De todos modos, Rita y él se dirigieron al lugar más próximo en busca de intimidad. Sus manos se mantenían ocupadas ya en el taxi, hasta que él le dijo:

—Si sigues haciéndome eso explotaré como el Vesubio, y luego tardaré meses en recuperarme.

—¿Tú? ¡Qué va! —se rió ella, pero desistió.

Por el camino, Chippingham pidió al taxista que se detuviera junto a un quiosco de periódicos. Se bajó y volvió cargado con las primeras ediciones del domingo del New York Times, el Daily News y el Post.

—Bueno, por lo menos ya sé a qué atenerme en cuanto a tu orden de prioridades —observó Rita—. Sólo espero que no pretendas leerlos antes de…

—No, no, después —le aseguró él—. Mucho, mucho después.

Mientras hablaban, Chippingham se preguntaba si llegaría algún día a madurar en su relación con las mujeres. Probablemente no, o, por lo menos, no antes de que se consumiera su libido. Comprendía que algunos hombres envidiarían su virilidad, que a sus cincuenta años en ciernes seguía siendo casi tan poderosa como a los veinticinco. Por otro lado, una efervescencia permanente también tenía sus inconvenientes.

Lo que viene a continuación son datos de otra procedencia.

import Summits.Schanuel.Schanuel.Theorems.RootDecomp1KNW96Core03
import Literature.NumberTheory.Transcendental.PiTranscendenceMeasureMain
import Literature.NumberTheory.Transcendental.PiTranscendenceMeasureParams
import Literature.NumberTheory.Transcendental.ExpLogSimultaneousApproximationMeasure

/-!
# RootDecomp1KNW96Core — lens 6, generation 23 «NW96 THEOREM 1, c = 400, HYPOTHESIS-FREE» (PROGRAMME G23-b; VERDICT L2175: THEOREM ×1): `theorem nw1996MainR_400 : NW1996MainR 400` — Nesterenko–Waldschmidt 1996 Theorem 1 (first assertion) with the absolute constant 400 in place of the printed 211, SORRY-FREE, NO hypothesis, NO named fact; = `core` (parts 01–03) + the glue `mainR_of_paramsOK : ParamsOK c → NW1996MainR c` + the audited repair parameters `paramsOK_400` (S = ⌊25UV⌋, S₁ = ⌊9DW+½⌋, T = ⌊33DVW⌋, T₁ = ⌊5U+½⌋, H = ⌊1.1 W log E⌋, ε = E^{−400DUVW}) — continuation (RootDecomp1KNW96Core04): §4 glue ParamsOK / mainR_of_paramsOK + §5 ParamsA

(lens-6 g23 HOME kernel g23b/NW96Main.lean 5c2fab87…, 2022 l = NW96Core.lean body byte-identical (ported as parts 01–03) + §4–§6; extra imports Literature PiTranscendenceMeasureMain + PiTranscendenceMeasureParams + ExpLogSimultaneousApproximationMeasure (the def `NW1996MainR`, census p828340); NODE L2171 / REQUEST L2172 / ADDENDUM L2174, writer re-check L2173, critic VERDICT L2175 (CLEARED — THEOREM ×1 (G23-b); lens-6 tally THEOREM ×6 + CELL ×3 + AUDIT ×1; RULE G24; PORT GO priority HIGH, Summit-side first; Literature relocation of `nw1996MainR_400` next to the cite-tagged fact = later census pass); port by census-1 gen 18 as `RootDecomp1KNW96Core04`–`07`: 04 = §4 the glue `ParamsOK`, `mainR_of_paramsOK` + §5 ParamsA; 05 = §5 ParamsB + ParamsC; 06 = §5 ParamsD; 07 = §5 ParamsE (`paramsOK_400`, scoped `maxHeartbeats 1000000` as in K) + §6 the headline `nw1996MainR_400`.
PORT EDITS: `set_option linter.dupNamespace false` and `import HarnessLib` dropped; parts 01–03 untouched; statements and proofs verbatim. `--supports stmt-Schanuel-33364`; no census credit carried; rung 0 — nothing here proves Schanuel. CONSEQUENCE OF RECORD: the registered fact `NesterenkoWaldschmidt1996_thm_1` (constant 211, PRINT-CLAIM · PROOF-GAP per the g22 audit) now has a PROVED weaker-constant companion in the tree; RULE G24 (critic L2175) governs the consumer re-typing generic in c.)
-/

noncomputable section

open Finset

namespace Summit.Schanuel.Schanuel.Theorems.RootDecomp1KNW96Core

open Literature.NumberTheory.Transcendental

/-! ## §4. The glue to the registered statement: `ParamsOK c → NW1996MainR c` (PROGRAMME G23-b, part 1)

`NW1996MainR c` (tree, `ExpLogSimultaneousApproximationMeasure.lean`) is the text of the registered fact
with the numeral `211` replaced by `c`.  The theorem `mainR_of_paramsOK` below reduces it, via `core`, to
the PURELY REAL-ARITHMETIC statement `ParamsOK c`: for every real datum `(D, log A, log B, E, |θ|)` of the
theorem there are natural parameters `H, T, T₁, S, S₁` (and reals `R, B, M`) satisfying (2.1), the two
analytic comparisons of `core` with `ε = exp(−expo)` in place of `|e^θ − α| + |θ − β|`, and `core`'s main
inequality with `Dr = D`, `Hβ = D log B`, `Hα = D log A`, `lν = (23/20)·H` (`NWPi.log_lcmUpto_le`).
All field theory, heights and complex analysis are discharged here once; what remains for
`NW1996MainR 400` is `ParamsOK 400` — the parameter choice `S = [25UV]`, `S₁ = [9DW + ½]`, `T = [33DVW]`,
`T₁ = [5U + ½]`, `H = [1.1 W log E]` of the audited repair scheme and its budget (pattern of the tree's
`PiTranscendenceMeasureParams.lean`), not done in this file. -/

section MainGlue

open Complex

/-- The exponent of Theorem 1 with constant `c` as a function of the real data
`(D, lA, lB, E, r) = ([K:ℚ], log A, log B, E, |θ|)`:
`c·D·(lB + log lA + 4 log D + 2 log(E·max(1,r)) + 10)·(D·lA + 2E r + 6 log E)·(3.3 D log(D+2) + log E)/(log E)²`
— VERBATIM the (negated) argument of `Real.exp` in `NW1996MainR c`. -/
def expo (c : ℝ) (D : ℕ) (lA lB E r : ℝ) : ℝ :=
  c * (D : ℝ) * (lB + Real.log lA + 4 * Real.log (D : ℝ) + 2 * Real.log (E * max 1 r) + 10) *
      ((D : ℝ) * lA + 2 * E * r + 6 * Real.log E) *
      ((33 / 10 : ℝ) * (D : ℝ) * Real.log ((D : ℝ) + 2) + Real.log E) /
    Real.log E ^ 2

/-- **The arithmetic residue of Theorem 1 with constant `c`.**  For all real data `D ≥ 1`,
`lA ≥ 1/D`, `lB ≥ 0`, `E ≥ e`, `r ≥ 0` there are parameters `H, T, T₁, S, S₁, L, m ∈ ℕ` and reals
`R, B, M` with: `L = (T+1)(2T₁+1)`, `m = S₁(T+1)T₁(T₁+1)`, `H ≥ 1`, `T₁ ≥ 1`, (2.1); the norm bounds
`max(1,r) + ε ≤ R`, `e^r + ε ≤ B`, `ε < e^{−r}`, `(e^{−r} − ε)⁻¹ ≤ B` (`ε = exp(−expo c D lA lB E r)`);
the analytic comparison `hMf` of `core` (with `|θ| = r`); the perturbation comparison `hMp` of `core` with
`S|β − θ| + T₁S₁|α − e^θ|` replaced by `(S + T₁S₁)·ε`; and `core`'s main inequality with `Dr = D`,
`Hβ = D·lB`, `Hα = D·lA`, `lν = (23/20)·H`.  Purely a statement about real numbers. -/
def ParamsOK (c : ℝ) : Prop :=
  ∀ (D : ℕ) (lA lB E r : ℝ), 1 ≤ D → 1 / (D : ℝ) ≤ lA → 0 ≤ lB → Real.exp 1 ≤ E → 0 ≤ r →
    ∃ (H T T₁ S S₁ L m : ℕ) (R B M : ℝ),
      L = (T + 1) * (2 * T₁ + 1) ∧ m = S₁ * (T + 1) * (T₁ * (T₁ + 1)) ∧
      1 ≤ H ∧ 1 ≤ T₁ ∧ 2 * T₁ ≤ S + 1 ∧ (2 * T₁ + 1) * T < (S + 1 - 2 * T₁) * (2 * S₁ + 1) ∧
      max 1 r + Real.exp (-expo c D lA lB E r) ≤ R ∧
      Real.exp r + Real.exp (-expo c D lA lB E r) ≤ B ∧
      Real.exp (-expo c D lA lB E r) < Real.exp (-r) ∧
      (Real.exp (-r) - Real.exp (-expo c D lA lB E r))⁻¹ ≤ B ∧
      (S : ℝ) ^ S * Real.exp ((T : ℝ) + H) * (1 + E * S₁ / H) ^ T * (R * T₁) ^ S *
          Real.exp (r * T₁ * (E * S₁)) ≤ Real.exp M ∧
      (S : ℝ) ^ S * Real.exp ((T : ℝ) + H) * (1 + (S₁ : ℝ) / H) ^ T * (T₁ : ℝ) ^ S *
          (R ^ S * B ^ (T₁ * S₁ + 1) *
            (((S : ℝ) + ((T₁ * S₁ : ℕ) : ℝ)) * Real.exp (-expo c D lA lB E r))) *
          E ^ L ≤ Real.exp M ∧
      (L : ℝ) * Real.log 2 + (D : ℝ) * L * Real.log L +
          ((D : ℝ) - 1) * L * (S * ((23 / 20 : ℝ) * (H : ℝ)) + S * Real.log T₁ + S * Real.log S +
            ((T : ℝ) + H) + T * Real.log (1 + (S₁ : ℝ) / H)) +
          L * S * ((D : ℝ) * lB) + 2 * m * ((D : ℝ) * lA) + m * Real.log B +
          L * S * ((23 / 20 : ℝ) * (H : ℝ)) + L * M + L * S * Real.log E <
        (L : ℝ) * ((L : ℝ) - 1) / 2 * Real.log E

/-- **G23-b glue: Theorem 1 with constant `c` from its arithmetic residue.**
`ParamsOK c → NW1996MainR c`, by `core` applied in `F = ℚ(α, β)` with `Dr = D = [F:ℚ]`,
`Hβ = D log B`, `Hα = D log A` (from `h(β) ≤ log B`, `h(α) ≤ max(h(α), 1/D) ≤ log A`),
`lν = (23/20)H` (`NWPi.log_lcmUpto_le`), and the norm bounds `|β| ≤ |θ| + ε`, `|α| ≤ e^{|θ|} + ε`,
`|α|⁻¹ ≤ (e^{−|θ|} − ε)⁻¹`, `|e^θ|^{±1} ≤ e^{|θ|}` under the negation `|e^θ − α| + |θ − β| < ε` of the
conclusion.  Fact-free; `θ ≠ 0` is not used. [cite: NesterenkoWaldschmidt1996, Theorem 1 and §6] -/
theorem mainR_of_paramsOK {c : ℝ} (hP : ParamsOK c) : NW1996MainR c := by
  intro θ α β A B₀ E _hθ0 hα0 hβ0 hαalg hβalg _hA _hB₀ hE hlA hlB
  set K := IntermediateField.adjoin ℚ ({α, β} : Set ℂ) with hK
  haveI hKfd : FiniteDimensional ℚ K := by
    refine IntermediateField.finiteDimensional_adjoin (fun x hx => ?_)
    simp only [Set.mem_insert_iff, Set.mem_singleton_iff] at hx
    rcases hx with rfl | rfl
    · exact isAlgebraic_iff_isIntegral.mp hαalg
    · exact isAlgebraic_iff_isIntegral.mp hβalg
  have hD1 : 1 ≤ Module.finrank ℚ K := Module.finrank_pos
  have hαK : α ∈ K := IntermediateField.subset_adjoin ℚ _ (by simp)
  have hβK : β ∈ K := IntermediateField.subset_adjoin ℚ _ (by simp)
  by_contra hlt
  rw [not_le] at hlt
  -- the real data of the theorem
  have hlA' : 1 / (Module.finrank ℚ K : ℝ) ≤ Real.log A := le_trans (le_max_right _ _) hlA
  have hhα : weilHeight₁ K (fun _ : Unit => α) ≤ Real.log A := le_trans (le_max_left _ _) hlA
  have hlB' : 0 ≤ Real.log B₀ := le_trans (weilHeight₁_nonneg K _) hlB
  obtain ⟨H, T, T₁, S, S₁, L, m, R, B, M, hL, hm, hH, hT₁, h2T₁, hcount, hR, hBa, hεr, hBi,
      hMf, hMp, hmain⟩ :=
    hP (Module.finrank ℚ K) (Real.log A) (Real.log B₀) E ‖θ‖ hD1 hlA' hlB' hE (norm_nonneg θ)
  obtain ⟨ε, hε⟩ : ∃ ε : ℝ,
      ε = Real.exp (-expo c (Module.finrank ℚ K) (Real.log A) (Real.log B₀) E ‖θ‖) := ⟨_, rfl⟩
  rw [← hε] at hR hBa hεr hBi hMp
  have hε0 : 0 < ε := by rw [hε]; exact Real.exp_pos _
  have hsmall : ‖cexp θ - α‖ + ‖θ - β‖ < ε := by rw [hε]; exact hlt
  -- elementary norm bounds under `|e^θ − α| + |θ − β| < ε`
  have h1 : ‖θ - β‖ < ε := lt_of_le_of_lt (le_add_of_nonneg_left (norm_nonneg _)) hsmall
  have h2 : ‖cexp θ - α‖ < ε := lt_of_le_of_lt (le_add_of_nonneg_right (norm_nonneg _)) hsmall
  have hβθ : ‖β - θ‖ < ε := by rwa [norm_sub_rev] at h1
  have hαw : ‖α - cexp θ‖ < ε := by rwa [norm_sub_rev] at h2
  have hw : ‖cexp θ‖ = Real.exp θ.re := Complex.norm_exp θ
  have hre : θ.re ≤ ‖θ‖ := Complex.re_le_norm θ
  have hre' : -‖θ‖ ≤ θ.re := (abs_le.mp (Complex.abs_re_le_norm θ)).1
  have hwle : ‖cexp θ‖ ≤ Real.exp ‖θ‖ := by rw [hw]; exact Real.exp_le_exp.mpr hre
  have hwge : Real.exp (-‖θ‖) ≤ ‖cexp θ‖ := by rw [hw]; exact Real.exp_le_exp.mpr hre'
  have hE1 : 1 ≤ E := le_trans (Real.one_le_exp (by norm_num)) hE
  have hmax1 : (1 : ℝ) ≤ max 1 ‖θ‖ := le_max_left _ _
  have hmaxθ : ‖θ‖ ≤ max 1 ‖θ‖ := le_max_right _ _
  have hR1 : 1 ≤ R := by linarith
  have hθR : ‖θ‖ ≤ R := by linarith
  have hβR : ‖β‖ ≤ R := by
    have := norm_sub_norm_le β θ
    linarith
  have heθ : 1 ≤ Real.exp ‖θ‖ := Real.one_le_exp (norm_nonneg θ)
  have hB1 : 1 ≤ B := by linarith
  have hαB : ‖α‖ ≤ B := by
    have := norm_sub_norm_le α (cexp θ)
    linarith
  have hwB : ‖cexp θ‖ ≤ B := by linarith
  have hwB' : ‖cexp θ‖⁻¹ ≤ B := by
    have hpos : 0 < Real.exp (-‖θ‖) := Real.exp_pos _
    calc ‖cexp θ‖⁻¹ ≤ (Real.exp (-‖θ‖))⁻¹ := inv_anti₀ hpos hwge
      _ = Real.exp ‖θ‖ := by rw [Real.exp_neg, inv_inv]
      _ ≤ B := by linarith
  have hαlow : Real.exp (-‖θ‖) - ε ≤ ‖α‖ := by
    have := norm_sub_norm_le (cexp θ) α
    linarith
  have hαB' : ‖α‖⁻¹ ≤ B := by
    have hpos : 0 < Real.exp (-‖θ‖) - ε := by linarith
    calc ‖α‖⁻¹ ≤ (Real.exp (-‖θ‖) - ε)⁻¹ := inv_anti₀ hpos hαlow
      _ ≤ B := hBi
  have hlν := NWPi.log_lcmUpto_le H
  -- the perturbation comparison of `core` from `hMp`
  have hMp' : (S : ℝ) ^ S * Real.exp ((T : ℝ) + H) * (1 + (S₁ : ℝ) / H) ^ T * (T₁ : ℝ) ^ S *
      (R ^ S * B ^ (T₁ * S₁ + 1) * ((S : ℝ) * ‖β - θ‖ + ((T₁ * S₁ : ℕ) : ℝ) * ‖α - cexp θ‖)) *
      E ^ L ≤ Real.exp M := by
    refine le_trans ?_ hMp
    have hin : (S : ℝ) * ‖β - θ‖ + ((T₁ * S₁ : ℕ) : ℝ) * ‖α - cexp θ‖ ≤
        ((S : ℝ) + ((T₁ * S₁ : ℕ) : ℝ)) * ε := by
      rw [add_mul]
      exact add_le_add (mul_le_mul_of_nonneg_left hβθ.le (Nat.cast_nonneg _))
        (mul_le_mul_of_nonneg_left hαw.le (Nat.cast_nonneg _))
    have hP0 : 0 ≤ (S : ℝ) ^ S * Real.exp ((T : ℝ) + H) * (1 + (S₁ : ℝ) / H) ^ T * (T₁ : ℝ) ^ S := by
      positivity
    have hR0 : 0 ≤ R := by linarith
    have hB0 : 0 ≤ B := by linarith
    have hRB : 0 ≤ R ^ S * B ^ (T₁ * S₁ + 1) := mul_nonneg (pow_nonneg hR0 _) (pow_nonneg hB0 _)
    have hEL : 0 ≤ E ^ L := pow_nonneg (by linarith) _
    exact mul_le_mul_of_nonneg_right
      (mul_le_mul_of_nonneg_left (mul_le_mul_of_nonneg_left hin hRB) hP0) hEL
  -- heights in `K = ℚ(α, β)`
  have hfin0 : (0 : ℝ) ≤ (Module.finrank ℚ K : ℝ) := Nat.cast_nonneg _
  have hHβ : (Module.finrank ℚ K : ℝ) * weilHeight₁ K (fun _ : Unit => β) ≤
      (Module.finrank ℚ K : ℝ) * Real.log B₀ := mul_le_mul_of_nonneg_left hlB hfin0
  have hHα : (Module.finrank ℚ K : ℝ) * weilHeight₁ K (fun _ : Unit => α) ≤
      (Module.finrank ℚ K : ℝ) * Real.log A := mul_le_mul_of_nonneg_left hhα hfin0
  exact core hα0 hβ0 K hβK hαK le_rfl hHβ hHα hH hT₁ h2T₁ hcount hL hm hE1 hR1 hβR hθR hB1 hαB
    hαB' hwB hwB' hlν hMf hMp' hmain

Aunque Rita le tenía excitado en ese momento, como en ocasiones anteriores, y sabía que les esperaba a ambos una velada de placer, sabía también que a las dos o tres horas se preguntaría: ¿Valía realmente la pena? Y en el mismo orden de ideas, también solía preguntarse si sus escarceos amorosos merecían la pena de perder a una esposa a la que quería de veras y, al mismo tiempo, de jugarse su carrera de toda una vida, esto último según le había vaticinado Margot Lloyd-Mason durante su última entrevista en Stonehenge.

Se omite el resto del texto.